To be clear: are you referring to working within a conventional political system (over 50% consensus), or outside the political system, through NGOs/technology/etc? The former is more easily achieved by allying with those you disagree with. What would be your practical strategy to building bridges instead? Not with long-term "consciousness change", but right now, today?

> We can build guard rails while the bridges are in pre-production.

This is a campaign promise. This is where the jackbooted thugs come from. We never imagine ourselves to be the ones who start the oppression; it's always such a small compromise. We ally ourselves with someone who is distasteful, but gets the job done.

And the bridges never even get a blueprint, because our only concern is the quality and placement of the guard rails. That's all we end up discussing. We talk about freedom as if we knew what it was, and our first step is to curtail it because the people we don't like have more freedoms than the people we do like. And suddenly we look like Mohamed Morsi.

> What would be your practical strategy to building bridges instead?

We do something uncanny: we think about what we're doing. We consider why we want to do what we want to do. We strengthen our own ethical framework and hold it up for others to take apart. We turn our actions into natural consequences of a tested ethical structure. We ask others to do the same. We teach them how to build one if they don't know how. We compare and contrast our results. We argue about them; we disagree about them; we compromise and find ways to build policies despite those merge conflicts. That's a bridge.
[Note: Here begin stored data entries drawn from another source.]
/-- Lift `λ ~ ψ⁻¹ωε_K`, `ψ` odd: `B_{1,λ̃⁻¹} = b₂` (`ε_K` quadratic). [cite: KrizLi2019, Thm. 1.20 (p. 8) and §7.1 (p. 43)] -/
theorem bernoulliOnePrim_inv_eq_of_lift_psiInvOmegaEps (hn : n ∣ M) (hf : f ∣ M) (hd : d ∣ M) (hpM : p ∣ M)
    (hfdp : f * d * p ∣ M) (lam : DirichletCharacter ℚ_[p] n) (ψ : DirichletCharacter ℚ_[p] f)
    (εK : DirichletCharacter ℚ_[p] d) (ω : DirichletCharacter ℚ_[p] p)
    (e : changeLevel hn lam = changeLevel hf ψ⁻¹ * changeLevel hpM ω * changeLevel hd εK) (hψ : ψ.Odd) (hεq : εK⁻¹ = εK) :
    bernoulliOnePrim lam⁻¹ = bernoulliOnePrim (bernoulliCharTwo ψ εK ω) := by
  refine bernoulliOnePrim_eq_of_changeLevel_eq hn hfdp _ _ ?_
  rw [EisensteinPair.changeLevel_bernoulliCharTwo hf hd hpM hfdp ψ εK ω, if_neg (EisensteinPair.not_even_of_odd' ψ hψ), map_inv, e,
    mul_inv, mul_inv, map_inv, inv_inv, ← map_inv (changeLevel hd), hεq, mul_right_comm]

/-- Lift `λ ~ ψ⁻¹ωε_K`, `ψ` even: `B_{1,(λω⁻¹)~} = b₁`. [cite: KrizLi2019, Thm. 1.20 (p. 8) and §7.1 (p. 43)] -/
theorem bernoulliOnePrim_mul_omegaInv_eq_of_lift_psiInvOmegaEps (hn : n ∣ M) (hf : f ∣ M) (hd : d ∣ M) (hpM : p ∣ M)
    (hfd : f * d ∣ M) (lam : DirichletCharacter ℚ_[p] n) (ψ : DirichletCharacter ℚ_[p] f)
    (εK : DirichletCharacter ℚ_[p] d) (ω : DirichletCharacter ℚ_[p] p)
    (e : changeLevel hn lam = changeLevel hf ψ⁻¹ * changeLevel hpM ω * changeLevel hd εK) (hψ : ψ.Even) :
    bernoulliOnePrim (changeLevel (dvd_mul_right n p) lam * changeLevel (dvd_mul_left p n) ω⁻¹) =
      bernoulliOnePrim (bernoulliCharOne ψ εK) := by
  have hnp : n * p ∣ M * p := mul_dvd_mul_right hn p
  have hfd' : f * d ∣ M * p := dvd_trans hfd (dvd_mul_right M p)
  haveI : NeZero (M * p) := ⟨Nat.mul_ne_zero (NeZero.ne M) hp.out.ne_zero⟩
  refine bernoulliOnePrim_eq_of_changeLevel_eq hnp hfd' _ _ ?_
  rw [EisensteinPair.changeLevel_bernoulliCharOne (dvd_trans hf (dvd_mul_right M p)) (dvd_trans hd (dvd_mul_right M p)) hfd' ψ εK,
    if_pos hψ, map_mul, ← changeLevel_trans, ← changeLevel_trans, map_inv,
    changeLevel_trans lam hn (dvd_mul_right M p), e, map_mul, map_mul, map_inv, map_inv, ← changeLevel_trans, ← changeLevel_trans,
    ← changeLevel_trans, mul_right_comm, mul_inv_cancel_right]

/-! ## §3 Parities and the unit statements for each lift -/

omit [NeZero f] [NeZero d] [NeZero n] in
/-- Parities of the four lifts (`ε_K`, `ω` odd): `λ ~ ψ` and `λ ~ ψ⁻¹ωε_K` have the parity of `ψ`; `λ ~ ψε_K` and `λ ~ ψ⁻¹ω` the
opposite one. [cite: KrizLi2019, §1.5 (p. 7)] -/
theorem odd_iff_of_lift (hn : n ∣ M) (hf : f ∣ M) (hd : d ∣ M) (hpM : p ∣ M) (lam : DirichletCharacter ℚ_[p] n)
    (ψ : DirichletCharacter ℚ_[p] f) {εK : DirichletCharacter ℚ_[p] d} {ω : DirichletCharacter ℚ_[p] p}
    (hεodd : εK.Odd) (hω : ω.Odd) :
    (changeLevel hn lam = changeLevel hf ψ → (lam.Odd ↔ ψ.Odd)) ∧
    (changeLevel hn lam = changeLevel hf ψ * changeLevel hd εK → (lam.Odd ↔ ψ.Even)) ∧
    (changeLevel hn lam = changeLevel hf ψ⁻¹ * changeLevel hpM ω → (lam.Odd ↔ ψ.Even)) ∧
    (changeLevel hn lam = changeLevel hf ψ⁻¹ * changeLevel hpM ω * changeLevel hd εK → (lam.Odd ↔ ψ.Odd)) := by
  have hε1 : changeLevel hd εK (-1) = -1 := by rw [EisensteinPair.changeLevel_apply_neg_one]; exact hεodd
  have hω1 : changeLevel hpM ω (-1) = -1 := by rw [EisensteinPair.changeLevel_apply_neg_one]; exact hω
  have hψ1 : changeLevel hf ψ (-1) = ψ (-1) := EisensteinPair.changeLevel_apply_neg_one hf ψ
  have hψinv : changeLevel hf ψ⁻¹ (-1) = ψ (-1) := by
    rw [map_inv, MulChar.inv_apply_eq_inv', hψ1]
    rcases ψ.even_or_odd with h | h
    · rw [h, inv_one]
    · rw [h, inv_neg, inv_one]
  have h2 : (-1 : ℚ_[p]) ≠ 1 := fun h => by
    have : (2 : ℚ_[p]) = 0 := by linear_combination -h
    exact two_ne_zero this
  unfold DirichletCharacter.Odd DirichletCharacter.Even
  refine ⟨fun e => ?_, fun e => ?_, fun e => ?_, fun e => ?_⟩
  · rw [apply_neg_one_eq_of_changeLevel_eq hn lam e, hψ1]
  · rw [apply_neg_one_eq_of_changeLevel_eq hn lam e, MulChar.mul_apply, hψ1, hε1]
    rcases ψ.even_or_odd with h | h
    · rw [h]; simp
    · rw [h]; simp only [mul_neg, mul_one, neg_neg]; exact ⟨fun h' => absurd h'.symm h2, fun h' => absurd h' h2⟩
  · rw [apply_neg_one_eq_of_changeLevel_eq hn lam e, MulChar.mul_apply, hψinv, hω1]
    rcases ψ.even_or_odd with h | h
    · rw [h]; simp
    · rw [h]; simp only [mul_neg, mul_one, neg_neg]; exact ⟨fun h' => absurd h'.symm h2, fun h' => absurd h' h2⟩
  · rw [apply_neg_one_eq_of_changeLevel_eq hn lam e, MulChar.mul_apply, MulChar.mul_apply, hψinv, hω1, hε1]
    simp

/-- **THE FOUR LIFTS, odd case: `‖B_{1,λ̃⁻¹}‖_p = 1`** — the `hB` hypothesis of F1ᵈ / Mazur–Wiles for every ODD lift `λ` of a line
character (`λ↑ ∈ {ψ↑, ψ↑ε_K↑, ψ⁻¹↑ω↑, ψ⁻¹↑ω↑ε_K↑}`), from the two units `‖b₁‖ = ‖b₂‖ = 1` of part II (`ε_K` odd and quadratic, `ω` odd).
[cite: KrizLi2019, Thm. 1.20 (p. 8), §7.1 (p. 43)] [cite: MazurWiles1984, Thm. 2 (p. 216)] -/
theorem norm_bernoulliOnePrim_inv_eq_one_of_odd_lift (hn : n ∣ M) (hf : f ∣ M) (hd : d ∣ M) (hpM : p ∣ M) (hfd : f * d ∣ M)
    (hfdp : f * d * p ∣ M) (lam : DirichletCharacter ℚ_[p] n) (ψ : DirichletCharacter ℚ_[p] f)
    {εK : DirichletCharacter ℚ_[p] d} {ω : DirichletCharacter ℚ_[p] p} (hεodd : εK.Odd) (hεq : εK⁻¹ = εK) (hω : ω.Odd)
    (hb : ‖bernoulliOnePrim (bernoulliCharOne ψ εK)‖ = 1 ∧ ‖bernoulliOnePrim (bernoulliCharTwo ψ εK ω)‖ = 1)
    (e : changeLevel hn lam = changeLevel hf ψ ∨ changeLevel hn lam = changeLevel hf ψ * changeLevel hd εK ∨
      changeLevel hn lam = changeLevel hf ψ⁻¹ * changeLevel hpM ω ∨
      changeLevel hn lam = changeLevel hf ψ⁻¹ * changeLevel hpM ω * changeLevel hd εK)
    (hodd : lam.Odd) : ‖bernoulliOnePrim lam⁻¹‖ = 1 := by
  obtain ⟨c1, c2, c3, c4⟩ := odd_iff_of_lift hn hf hd hpM lam ψ hεodd hω
  rcases e with e | e | e | e
  · rw [bernoulliOnePrim_inv_eq_of_lift_psi hn hf lam ψ εK e ((c1 e).mp hodd)]; exact hb.1
  · rw [bernoulliOnePrim_inv_eq_of_lift_psiEps hn hf hd hfd lam ψ εK e ((c2 e).mp hodd) hεq]; exact hb.1
  · rw [bernoulliOnePrim_inv_eq_of_lift_psiInvOmega hn hf hd hpM hfdp lam ψ εK ω e ((c3 e).mp hodd)]; exact hb.2
  · rw [bernoulliOnePrim_inv_eq_of_lift_psiInvOmegaEps hn hf hd hpM hfdp lam ψ εK ω e ((c4 e).mp hodd) hεq]; exact hb.2

/-- **THE FOUR LIFTS, even case: `‖B_{1,(λω⁻¹)~}‖_p = 1`** — the `hB` hypothesis of F2ᵈ/F3ᵈ (reflection partner, unit index) for every
EVEN lift `λ` of a line character, from the two units `‖b₁‖ = ‖b₂‖ = 1` of part II. [cite: KrizLi2019, Thm. 1.20 (p. 8), §7.1 (p. 43)]
[cite: Washington1997, Thm. 10.9 (reflection)] -/
theorem norm_bernoulliOnePrim_mul_omegaInv_eq_one_of_even_lift (hn : n ∣ M) (hf : f ∣ M) (hd : d ∣ M) (hpM : p ∣ M)
    (hfd : f * d ∣ M) (lam : DirichletCharacter ℚ_[p] n) (ψ : DirichletCharacter ℚ_[p] f)
    {εK : DirichletCharacter ℚ_[p] d} {ω : DirichletCharacter ℚ_[p] p} (hεodd : εK.Odd) (hω : ω.Odd)
    (hb : ‖bernoulliOnePrim (bernoulliCharOne ψ εK)‖ = 1 ∧ ‖bernoulliOnePrim (bernoulliCharTwo ψ εK ω)‖ = 1)
    (e : changeLevel hn lam = changeLevel hf ψ ∨ changeLevel hn lam = changeLevel hf ψ * changeLevel hd εK ∨
      changeLevel hn lam = changeLevel hf ψ⁻¹ * changeLevel hpM ω ∨
      changeLevel hn lam = changeLevel hf ψ⁻¹ * changeLevel hpM ω * changeLevel hd εK)
    (heven : lam.Even) :
    ‖bernoulliOnePrim (changeLevel (dvd_mul_right n p) lam * changeLevel (dvd_mul_left p n) ω⁻¹)‖ = 1 := by
  obtain ⟨c1, c2, c3, c4⟩ := odd_iff_of_lift hn hf hd hpM lam ψ hεodd hω
  have hne : ¬ lam.Odd := fun h => EisensteinPair.not_even_of_odd' lam h heven
  rcases e with e | e | e | e
  · have hψ : ψ.Even := ψ.even_or_odd.resolve_right (fun h => hne ((c1 e).mpr h))
    rw [bernoulliOnePrim_mul_omegaInv_eq_of_lift_psi hn hf hd hfd lam ψ εK ω e hψ]; exact hb.2
  · have hψ : ψ.Odd := ψ.even_or_odd.resolve_left (fun h => hne ((c2 e).mpr h))
    rw [bernoulliOnePrim_mul_omegaInv_eq_of_lift_psiEps hn hf hd hfd lam ψ εK ω e hψ]; exact hb.2
  · have hψ : ψ.Odd := ψ.even_or_odd.resolve_left (fun h => hne ((c3 e).mpr h))
    rw [bernoulliOnePrim_mul_omegaInv_eq_of_lift_psiInvOmega hn hf hd hpM hfd lam ψ εK ω e hψ]; exact hb.1
  · have hψ : ψ.Even := ψ.even_or_odd.resolve_right (fun h => hne ((c4 e).mpr h))
    rw [bernoulliOnePrim_mul_omegaInv_eq_of_lift_psiInvOmegaEps hn hf hd hpM hfd lam ψ εK ω e hψ]; exact hb.1

end FourLifts

/-! ## §4 END STATE with Stub H's binders: every lift of a line character has its Bernoulli unit -/

section EndState

variable (W : WeierstrassCurve ℚ) [W.IsElliptic] [W.IsGloballyMinimal]

/-- **THE FOUR LIFTS ON THE CLASS (END STATE, Stub H's binders verbatim).** `W/ℚ` globally minimal with CM, `p ≥ 5` CM-ramified, Heegner
field `K` of `N = N_W`, Kriz–Li's `(f, ψ, ω, ε_K)` with `hss`, `IsKroneckerCharacterOf K ε_K` and hypothesis (4); `ψ₁` (level `m`) with
LEAD g8's disjunction `ψ↑ = ψ₁↑ ∨ ψ↑ = ψ₁⁻¹↑·ω↑`; and ANY character `λ` (level `n`) which is one of the four lifts of the two line
characters, `λ↑ ∈ {ψ₁↑, ψ₁↑ε_K↑, ψ₁⁻¹↑ω↑, ψ₁⁻¹↑ω↑ε_K↑}` at some common level `M'`. THEN: if `λ` is odd, `‖bernoulliOnePrim λ⁻¹‖_p = 1`
(the `hB` of F1ᵈ / Mazur–Wiles); if `λ` is even, `‖bernoulliOnePrim (λ↑·ω⁻¹↑)‖_p = 1` (the `hB` of F2ᵈ/F3ᵈ). No further input.
[cite: KrizLi2019, Thm. 1.20 (pp. 7–8), §7.1 (p. 43)] [cite: MazurWiles1984, Thm. 2 (p. 216)] [cite: Washington1997, Thm. 10.9 and Thm. 5.11] -/
theorem fourLifts_of_heegner (hCM : W.HasCM) (hram : CMRamified W p) (h5 : 5 ≤ p)
    (N : ℕ) (K : Type) [Field K] [NumberField K]
    {f : ℕ} [NeZero f] (ψ : DirichletCharacter ℚ_[p] f) (ω : DirichletCharacter ℚ_[p] p)
    (εK : DirichletCharacter ℚ_[p] (NumberField.discr K).natAbs)
    (hN : W.conductorNorm ℤ = N) (hK : IsImaginaryQuadratic K) (hH : SatisfiesHeegnerHypothesis N K)
    (hω : IsTeichmullerCharacter ω)
    (hss : ∀ ℓ : ℕ, ℓ.Prime → ¬ (ℓ ∣ p * W.conductorNorm ℤ) →
      ‖((W.LFunction ℓ : ℤ) : ℚ_[p]) - (ψ (ℓ : ZMod f) + ψ⁻¹ (ℓ : ZMod f) * ω (ℓ : ZMod p))‖ < 1)
    (hεK : IsKroneckerCharacterOf K εK)
    (h4 : ¬ ‖bernoulliOnePrim (bernoulliCharOne ψ εK) * bernoulliOnePrim (bernoulliCharTwo ψ εK ω)‖ ≤ (p : ℝ)⁻¹)
    {m : ℕ} [NeZero m] (ψ₁ : DirichletCharacter ℚ_[p] m) {M : ℕ} [NeZero M] (hf : f ∣ M) (hm : m ∣ M) (hpM : p ∣ M)
    (e : changeLevel hf ψ = changeLevel hm ψ₁ ∨ changeLevel hf ψ = changeLevel hm ψ₁⁻¹ * changeLevel hpM ω)
    {n : ℕ} [NeZero n] (lam : DirichletCharacter ℚ_[p] n) {M' : ℕ} [NeZero M'] (hn : n ∣ M') (hm' : m ∣ M')
    (hd : (NumberField.discr K).natAbs ∣ M') (hpM' : p ∣ M') (hmd : m * (NumberField.discr K).natAbs ∣ M')
    (hmdp : m * (NumberField.discr K).natAbs * p ∣ M')
    (el : changeLevel hn lam = changeLevel hm' ψ₁ ∨ changeLevel hn lam = changeLevel hm' ψ₁ * changeLevel hd εK ∨
      changeLevel hn lam = changeLevel hm' ψ₁⁻¹ * changeLevel hpM' ω ∨
      changeLevel hn lam = changeLevel hm' ψ₁⁻¹ * changeLevel hpM' ω * changeLevel hd εK) :
    (lam.Odd → ‖bernoulliOnePrim lam⁻¹‖ = 1) ∧
    (lam.Even → ‖bernoulliOnePrim (changeLevel (dvd_mul_right n p) lam * changeLevel (dvd_mul_left p n) ω⁻¹)‖ = 1) := by
  haveI : NeZero (NumberField.discr K).natAbs := ⟨Int.natAbs_ne_zero.mpr (NumberField.discr_ne_zero K)⟩
  have hp2 : p ≠ 2 := by have := hp.out.two_le; omega
  have hωodd : ω.Odd := KrizLiBinders.teichmuller_apply_neg_one hp2 hω
  have hεq : εK⁻¹ = εK := inv_eq_self_of_isKroneckerCharacterOf K hεK
  have hεodd : εK.Odd := odd_of_isKroneckerCharacterOf K hK hεK
  obtain ⟨-, hall⟩ := norm_bernoulliPair_eq_one_of_heegner W hCM hram h5 N K ψ ω εK hN hK hH hω hss h4
  have hb := hall ψ₁ hf hm hpM e
  exact ⟨norm_bernoulliOnePrim_inv_eq_one_of_odd_lift hn hm' hd hpM' hmd hmdp lam ψ₁ hεodd hεq hωodd hb el,
    norm_bernoulliOnePrim_mul_omegaInv_eq_one_of_even_lift hn hm' hd hpM' hmd lam ψ₁ hεodd hωodd hb el⟩

end EndState

end Summit.BirchSwinnertonDyer.BirchSwinnertonDyer.Theorems.PrintCFram.BernoulliUnits

end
Yeah, it can be argued that that's less practical than getting all the pro-slavery people in power and then hoping they fix our surveillance issues. Or maybe they'll just surveil the brown people and the atheist commies? It's unclear. A good chunk of them are in power right now, and they didn't actually stop this from happening. What would you trade with them for due process? Should we scratch health care? Religious freedom? Infrastructure maintenance? Public education? What would you give them for their support? You should know, and you should know why: that's part of practicality.

Yeah, it will take more time, more effort, more sweat, more tears. It's a harder road, because it's less traveled. But if you're going to pursue due process, why isn't the process due here?

What is government supposed to look like? Surely not "the status quo, minus a panopticon". What does a government predicated on human rights principles that transcend nationality actually look like? Why? What are the necessary demands on a state and society that such principles require? List out the rights. Prioritize them, if you wish, and postpone some that you consider least important. What are the consequences of meeting such demands? What does the resultant society and state actually look like? Who holds what power, and how, and why?

What is the collateral damage of your actions? Justify its acceptability. And try to make it more legitimate than, "This is what I care about most, so it's the most important."

All of that. Because you're promising me to build the bridge eventually, but every time I put down a beam, someone says, "Oh, I need that for another guard rail. Sorry." And pretty soon all we have are prisons and an American dream you have to be asleep to believe in. That's "right now, today".

Show me how you're not just more of the same.